金平茂紀 TBS報道局記者、キャスター、ディレクター

JR南鹿児島駅のすぐ裏で起きた土砂崩れ=2019年7月3日午後2時46分、鹿児島市JR南鹿児島駅のすぐ裏で起きた土砂崩れ=2019年7月3日、鹿児島市

7月2日(火) 朝、10時発の便で鹿児島空港へと向かう。羽田で、鹿児島空港付近に霧が発生しており、引き返すこともあるという条件付き飛行となることを告げられた。何とか鹿児島に着陸、そこでKディレクターらと合流。雨足はその時はいくぶん弱まっていたが、昨夜はひどかったらしい。「サンデー毎日」用の原稿をメールで送る。

 とりあえずは、雨が集中的に降ったいちき串木野市方面へと移動。断続的に雨が降っているが、昨日の夜がひどかったという。二級河川の大里川の堤防決壊箇所や、避難を考えている人などを取材。住民の方々は取材にとても協力的だった。本当にありがたいことだ。こちらは東京くんだりから駆けつけたよそ者なのに。

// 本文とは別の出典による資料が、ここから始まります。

/-! ## Agmon for the velocity gradient on `T³`, explicit constant -/

/-- **Agmon's inequality for the velocity gradient on `T³` with the explicit constant `2/π²`**: for a
smooth vector field `v` on `T^d`, `card d = 3`, and every point `x`,
`∑ᵢ ‖∂ᵢv(x)‖² ≤ (2/π²) ‖Δv‖₂ ‖∇Δv‖₂` (`‖∇Δv‖₂² = Torus.gradNormSq (Δv)`). This is Agmon's inequality
`‖w‖²_∞ ≤ (2/π²)‖∇w‖₂‖Δw‖₂` for zero-mean `w` on `T³` (Ayala 2014 App. A (A.3), squared; in tree
`Torus.norm_sq_le_two_div_pi_sq_mul_sqrt`) applied to the zero-mean fields `w = ∂ᵢv`
(`Torus.hasZeroMean_partialDeriv`), summed over `i` with the Cauchy–Schwarz inequality, and the torus
identities `∑ᵢ‖∇∂ᵢv‖₂² = ‖Δv‖₂²`, `∑ᵢ‖Δ∂ᵢv‖₂² = ‖∇Δv‖₂²` — the `‖Du‖_∞`-interpolation step that closes
the `N = 2` rung of the Doering–Gibbon ladder in `d = 3`, with the constant explicit.
[cite: Ayala2014Thesis, App. A (A.3)] -/
theorem _root_.Literature.Analysis.FunctionSpaces.Torus.sum_norm_sq_partialDeriv_le_agmon_explicit
    (hd : Fintype.card d = 3) {v : UnitAddTorus d → EuclideanSpace ℝ d} (hv : Torus.IsSmooth v)
    (x : UnitAddTorus d) :
    ∑ i, ‖Torus.partialDeriv i v x‖ ^ 2 ≤
      2 / π ^ 2 * Real.sqrt (∫ y, ‖Torus.laplacian v y‖ ^ 2) *
        Real.sqrt (Torus.gradNormSq (Torus.laplacian v)) := by
  have hD : ∀ i, Torus.IsSmooth (Torus.partialDeriv i v) := fun i => hv.partialDeriv i
  have hi : ∀ i, ‖Torus.partialDeriv i v x‖ ^ 2 ≤ 2 / π ^ 2 *
      Real.sqrt (Torus.gradNormSq (Torus.partialDeriv i v)) *
        Real.sqrt (∫ y, ‖Torus.laplacian (Torus.partialDeriv i v) y‖ ^ 2) := fun i =>
    Torus.norm_sq_le_two_div_pi_sq_mul_sqrt hd (hD i) (Torus.hasZeroMean_partialDeriv hv i) x
  -- `∑ᵢ ‖∇∂ᵢv‖₂² = ‖Δv‖₂²`
  have hint : ∀ m, Integrable (fun y => ∑ i, ‖Torus.partialDeriv i (Torus.partialDeriv m v) y‖ ^ 2) :=
    fun m => (continuous_finsetSum _ fun i _ =>
      (((hD m).partialDeriv i).continuous.norm).pow 2).integrable_unitAddTorus
  have hA : ∑ m, Torus.gradNormSq (Torus.partialDeriv m v) = ∫ y, ‖Torus.laplacian v y‖ ^ 2 := by
    have e := Torus.integral_sum_sum_norm_partialDeriv_partialDeriv_sq_eq hv
    rw [integral_finsetSum _ fun m _ => hint m] at e
    simpa only [Torus.gradNormSq] using e
  -- `∑ᵢ ‖Δ∂ᵢv‖₂² = ‖∇Δv‖₂²`
  have hB : ∑ m, ∫ y, ‖Torus.laplacian (Torus.partialDeriv m v) y‖ ^ 2 =
      Torus.gradNormSq (Torus.laplacian v) := (Torus.gradNormSq_laplacian_eq_sum hv).symm
  have hc : 0 ≤ 2 / π ^ 2 := by positivity
  calc ∑ i, ‖Torus.partialDeriv i v x‖ ^ 2
      ≤ ∑ i, 2 / π ^ 2 * Real.sqrt (Torus.gradNormSq (Torus.partialDeriv i v)) *
          Real.sqrt (∫ y, ‖Torus.laplacian (Torus.partialDeriv i v) y‖ ^ 2) :=
        Finset.sum_le_sum fun i _ => hi i
    _ = 2 / π ^ 2 * ∑ i, Real.sqrt (Torus.gradNormSq (Torus.partialDeriv i v)) *
          Real.sqrt (∫ y, ‖Torus.laplacian (Torus.partialDeriv i v) y‖ ^ 2) := by
        rw [Finset.mul_sum]
        exact Finset.sum_congr rfl fun i _ => by ring
    _ ≤ 2 / π ^ 2 * (Real.sqrt (∑ i, Real.sqrt (Torus.gradNormSq (Torus.partialDeriv i v)) ^ 2) *
          Real.sqrt (∑ i, Real.sqrt (∫ y, ‖Torus.laplacian (Torus.partialDeriv i v) y‖ ^ 2) ^ 2)) :=
        mul_le_mul_of_nonneg_left (Real.sum_mul_le_sqrt_mul_sqrt _ _ _) hc
    _ = 2 / π ^ 2 * Real.sqrt (∫ y, ‖Torus.laplacian v y‖ ^ 2) *
          Real.sqrt (Torus.gradNormSq (Torus.laplacian v)) := by
        rw [← hA, ← hB, mul_assoc]
        congr 2
        · congr 1
          exact Finset.sum_congr rfl fun i _ => Real.sq_sqrt (Torus.gradNormSq_nonneg _)
        · congr 1
          exact Finset.sum_congr rfl fun i _ =>
            Real.sq_sqrt (integral_nonneg fun _ => sq_nonneg _)

/-! ## The `N = 2` rung -/

/-- **Doering–Gibbon ladder, rung `N = 2`, on the torus with the constant made explicit**
(Doering–Gibbon 1995, Thm 6.1, proof Step 5, eq. (6.2.27): `½Ḣ_N ≤ −νH_{N+1} + c_N‖Du‖_∞H_N
+ H_N^{1/2}Φ_N^{1/2}`; here `N = 2`, no forcing, `c₂ = 3` in the Frobenius normalisation of
`‖Du‖_∞`): along a classical solution of the unforced Navier–Stokes system on `T^d × [a, b]`,
`a < b`, at a time `t` where `∑ᵢ‖∂ᵢu(t,x)‖² ≤ M²` for all `x` (`M ≥ 0`), every one-sided derivative
`R` of `s ↦ ½ ∫‖Δu(s)‖²` within `[a, b]` satisfies
`R ≤ −ν ‖∇Δu(t)‖₂² + 3 M ∫‖Δu(t)‖²` (`‖∇Δu‖₂² = Torus.gradNormSq (Δu)`).
[cite: DoeringGibbon1995, §6.2, proof of Thm 6.1, Step 5, eq. (6.2.27) (N = 2, Φ = 0)] -/
theorem _root_.Literature.Analysis.FunctionSpaces.Torus.IsClassicalNSSolutionOn.halfLaplacianSqRate_le_of_gradient_bound
    {ν a b : ℝ} (hab : a < b)
    {u : ℝ → UnitAddTorus d → EuclideanSpace ℝ d} {p : ℝ → UnitAddTorus d → ℝ}
    (hsol : Torus.IsClassicalNSSolutionOn (Icc a b) ν 0 u p) {t : ℝ} (ht : t ∈ Icc a b)
    {M : ℝ} (hM0 : 0 ≤ M) (hM : ∀ x, ∑ i, ‖Torus.partialDeriv i (u t) x‖ ^ 2 ≤ M ^ 2) {R : ℝ}
    (hR : HasDerivWithinAt (fun s => 2⁻¹ * ∫ x, ‖Torus.laplacian (u s) x‖ ^ 2) R (Icc a b) t) :
    R ≤ -ν * Torus.gradNormSq (Torus.laplacian (u t)) +
      3 * M * ∫ x, ‖Torus.laplacian (u t) x‖ ^ 2 := by
  have hut : Torus.IsSmooth (u t) := hsol.smooth_velocity.isSmooth_slice ht
  have hdiv : Torus.IsDivFree (u t) := hsol.divFree t ht
  -- ### Step 1: identify `R` with the `H²` balance rate (`n = 1`)
  have hbal := hsol.hasDerivWithinAt_half_integral_norm_sq_laplacian_iterate hab 1 ht
  simp only [Nat.mul_one, Function.iterate_succ, Function.iterate_zero, Function.comp_apply,
    Function.id_comp, id_eq] at hbal
  have hU : UniqueDiffWithinAt ℝ (Icc a b) t := uniqueDiffOn_Icc hab t ht
  have hReq : R = -ν * Torus.gradNormSq (Torus.laplacian (u t)) -
      ∫ x, ⟪Torus.convect (u t) (u t) x - (0 : ℝ → UnitAddTorus d → EuclideanSpace ℝ d) t x,
        Torus.laplacian (Torus.laplacian (u t)) x⟫_ℝ :=
    (hR.derivWithin hU).symm.trans (hbal.derivWithin hU)
  have hz : ∫ x, ⟪Torus.convect (u t) (u t) x - (0 : ℝ → UnitAddTorus d → EuclideanSpace ℝ d) t x,
        Torus.laplacian (Torus.laplacian (u t)) x⟫_ℝ =
      ∫ x, ⟪Torus.convect (u t) (u t) x, Torus.laplacian (Torus.laplacian (u t)) x⟫_ℝ :=
    integral_congr_ae (Filter.Eventually.of_forall fun x => by simp only [Pi.zero_apply, sub_zero])
  -- ### Steps 2–5: the static bound
  have hT := (abs_le.1 (Torus.abs_integral_inner_convect_bilaplacian_le hut hdiv hM0 hM)).1
  rw [hReq, hz]
  linarith

end Literature.Analysis.FluidPDE

end
import Literature.AnabelianGeometry.SemiGraphs.TemperedAnabelianLem63iiProofs
import Literature.AnabelianGeometry.SemiGraphs.TemperedAnabelianSec6OfTowerProofs
import HarnessLib

/-!
# [SemiAnbd] Lemma 6.3 (ii) and Theorem 6.4 for `Π^temp`, from the virtually free tower

Mochizuki, *Semi-graphs of anabelioids*, Publ. RIMS **42** (2006) [SemiAnbd], §6, Lemma 6.3 (ii)
p. 70 and Theorem 6.4 (Tempered Anabelian Theorem for Hyperbolic Curves over Local Fields) pp. 70–71.
[cite: MochizukiSemiAnbd2006, Lem 6.3(ii) p.70; Thm 6.4 pp.70-71]

PROOF-ONLY companion (abc-iut cell, prover abc-iut-w5-d240; no definitions, no named facts
introduced) of `TemperedAnabelianSec6OfTowerProofs.lean`:

* `TemperedCurve.piTempDFGIffDOF_of_tower` — Lemma 6.3 (ii) (`X.PiTempDFGIffDOF`) under the tower
  input `htower₀` (cofinally many open normal `N ⊴ Π^temp` with `Π^temp/N ⊇` a non-abelian free normal
  subgroup of finite index and finite rank), via `piTempDFGIffDOF_of_virtuallyFreeQuotients`
  (`TemperedAnabelianLem63iiProofs`) and `virtuallyFreeQuotients_of_tower`;
* `TemperedCurve.temperedAnabelianTheorem_of_tower`, `TemperedMorphismOrigin.temperedAnabelianTheoremHolds_of_tower`
  — [SemiAnbd] Thm. 6.4 (`TemperedAnabelianTheorem C`, in-cone fact `TemperedAnabelianTheoremHolds`)
  modulo {T64-L01/L01b `π₁^temp`-functor clauses, T64-L04 [Mzk8] Thm. 1.2, `IsTempered Y.PiTemp`,
  `htower₀`}: the two Lemma 6.3 rows of the sub-DAG assembly `temperedAnabelianTheorem_of_inputs`
  (abc-iut-w5-d139) are discharged over the tower (`piTempDFGIffDOF_of_tower`,
  `openDenseDOFConjugator_of_tower`).

Classical topological group theory + bookkeeping; nothing here concerns the disputed parts of
inter-universal Teichmüller theory or takes a side on [IUTchIII] Cor. 3.12; typed ≠ discharged.
-/

noncomputable section

namespace Literature.AnabelianGeometry.SemiGraphs

open _root_.Topology

namespace TemperedCurve

variable {p : ℕ} [Fact p.Prime]

/-- **[SemiAnbd] Lemma 6.3 (ii) for `F = Π^temp_{X_K}`** (the typed node `X.PiTempDFGIffDOF`) under the
tower input `htower₀` (which implies the virtually-free-quotients input of
`piTempDFGIffDOF_of_virtuallyFreeQuotients`). [cite: MochizukiSemiAnbd2006, Lem 6.3(ii) p.70] -/
theorem piTempDFGIffDOF_of_tower (X : TemperedCurve p)
    (htower₀ : ∀ U ∈ 𝓝 (1 : X.PiTemp), ∃ N : OpenNormalSubgroup X.PiTemp, (N : Set X.PiTemp) ⊆ U ∧
      ∃ (G : Subgroup (X.PiTemp ⧸ N.toSubgroup)) (_ : IsFreeGroup G), G.Normal ∧ G.FiniteIndex ∧
        Finite (IsFreeGroup.Generators G) ∧ ∃ a ∈ G, ∃ b ∈ G, a * b ≠ b * a) :
    X.PiTempDFGIffDOF :=
  X.piTempDFGIffDOF_of_virtuallyFreeQuotients (virtuallyFreeQuotients_of_tower htower₀)

/-! ### Theorem 6.4 under the tower input -/

/-- **[SemiAnbd] Theorem 6.4 (Tempered Anabelian Theorem)** for `C : TemperedCurveHom p X Y`, reduced
to its inputs with the two Lemma 6.3 rows DISCHARGED over the tower: `TemperedAnabelianTheorem C` holds
given the `π₁^temp`-functor clauses T64-L01 `GeometricIsDFG C` / T64-L01b `GeometricIsGaloisCompatible C`,
T64-L04 = [Mzk8] Thm. 1.2 `ProfiniteAnabelianTheorem C`, and — for `Π^temp_{Y_L}` — `IsTempered` plus
the tower input `htower₀` (from which T64-L02 = Lemma 6.3 (ii) and T64-L06′ = Lemma 6.3 (iii) at the
coverings follow: `piTempDFGIffDOF_of_tower`, `openDenseDOFConjugator_of_tower`).  Assembly:
`temperedAnabelianTheorem_of_inputs` (abc-iut-w5-d139). [cite: MochizukiSemiAnbd2006, Thm 6.4 pp.70-71] -/
theorem temperedAnabelianTheorem_of_tower {X Y : TemperedCurve p} (C : TemperedCurveHom p X Y)
    (h01 : GeometricIsDFG C) (h01b : GeometricIsGaloisCompatible C) (h04 : ProfiniteAnabelianTheorem C)
    (hT : IsTempered Y.PiTemp)
    (htower₀ : ∀ U ∈ 𝓝 (1 : Y.PiTemp), ∃ N : OpenNormalSubgroup Y.PiTemp, (N : Set Y.PiTemp) ⊆ U ∧
      ∃ (G : Subgroup (Y.PiTemp ⧸ N.toSubgroup)) (_ : IsFreeGroup G), G.Normal ∧ G.FiniteIndex ∧
        Finite (IsFreeGroup.Generators G) ∧ ∃ a ∈ G, ∃ b ∈ G, a * b ≠ b * a) :
    TemperedAnabelianTheorem C :=
  temperedAnabelianTheorem_of_inputs C h01 h01b (Y.piTempDFGIffDOF_of_tower htower₀) h04
    (Y.openDenseDOFConjugator_of_tower hT htower₀)

end TemperedCurve

namespace TemperedMorphismOrigin

variable {p : ℕ} [Fact p.Prime]

/-- **[SemiAnbd] Theorem 6.4 as printed** (origin-quantified, `Ω.TemperedAnabelianTheoremHolds`), modulo:
the `π₁^temp`-functor clauses and [Mzk8] Thm. 1.2 for certified dominant morphisms (`hfun`), and — for
every certified `Y` — `IsTempered Y.PiTemp` with the tower input ([André] §4.5) (`htw`).  Lemma 6.3
(ii)/(iii) are no longer inputs. [cite: MochizukiSemiAnbd2006, Thm 6.4 pp.70-71] -/
theorem temperedAnabelianTheoremHolds_of_tower (Ω : TemperedMorphismOrigin p)
    (hfun : ∀ (X Y : TemperedCurve p) (C : TemperedCurveHom p X Y), Ω.IsHyperbolicCurveOrigin X →
      Ω.IsHyperbolicCurveOrigin Y → Ω.IsDomHomOrigin C →
        TemperedCurve.GeometricIsDFG C ∧ TemperedCurve.GeometricIsGaloisCompatible C ∧
          TemperedCurve.ProfiniteAnabelianTheorem C)
    (htw : ∀ Y : TemperedCurve p, Ω.IsHyperbolicCurveOrigin Y → IsTempered Y.PiTemp ∧
      ∀ U ∈ 𝓝 (1 : Y.PiTemp), ∃ N : OpenNormalSubgroup Y.PiTemp, (N : Set Y.PiTemp) ⊆ U ∧
        ∃ (G : Subgroup (Y.PiTemp ⧸ N.toSubgroup)) (_ : IsFreeGroup G), G.Normal ∧ G.FiniteIndex ∧
          Finite (IsFreeGroup.Generators G) ∧ ∃ a ∈ G, ∃ b ∈ G, a * b ≠ b * a) :
    Ω.TemperedAnabelianTheoremHolds := by
  intro X Y C hX hY hC
  obtain ⟨h01, h01b, h04⟩ := hfun X Y C hX hY hC
  obtain ⟨hT, htower₀⟩ := htw Y hY
  exact TemperedCurve.temperedAnabelianTheorem_of_tower C h01 h01b h04 hT htower₀

end TemperedMorphismOrigin

end Literature.AnabelianGeometry.SemiGraphs

end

大里川(右)が増水して一部が崩落した道路=2019年7月1日、鹿児島県いちき串木野市大里川(右)が増水して一部が崩落した道路=鹿児島県いちき串木野市

 鹿児島県のマスコミでは南日本放送(MBC)が、防災情報では地元住民から格段の信頼を得ている。それもこれも、「8・6水害」(1993年)を身を挺するように放送を出し続けたことを県民が知っているからだ。東京の気象庁は「命をまもる行動を」などと呼びかけているが、東京のお役所言葉よりも、地元住民の生活実感の方を僕は信じている。戦時中の空襲警報のように住民が一斉避難とはなかなかならない現実がある。年配の方々は特にそのような実体験を信じている。なかなか避難しない。あしたのことを考えて今夜は薩摩川内市内に宿泊することにする。

 ハガティ駐日米大使、トランプ大統領が日米安保条約に不満なのは「同盟国の支出が少ないこと」に対してだとか。この人物は何もわかっていない。特に日米安保条約の日本側の負担が同盟国の中でも異様に突出して多いことの知識または情報がないのだ。トランプと金正恩の板門店ランデブーについて、「Democracy Now!」のトークをみたが、はるかに質の高い論議を展開していた。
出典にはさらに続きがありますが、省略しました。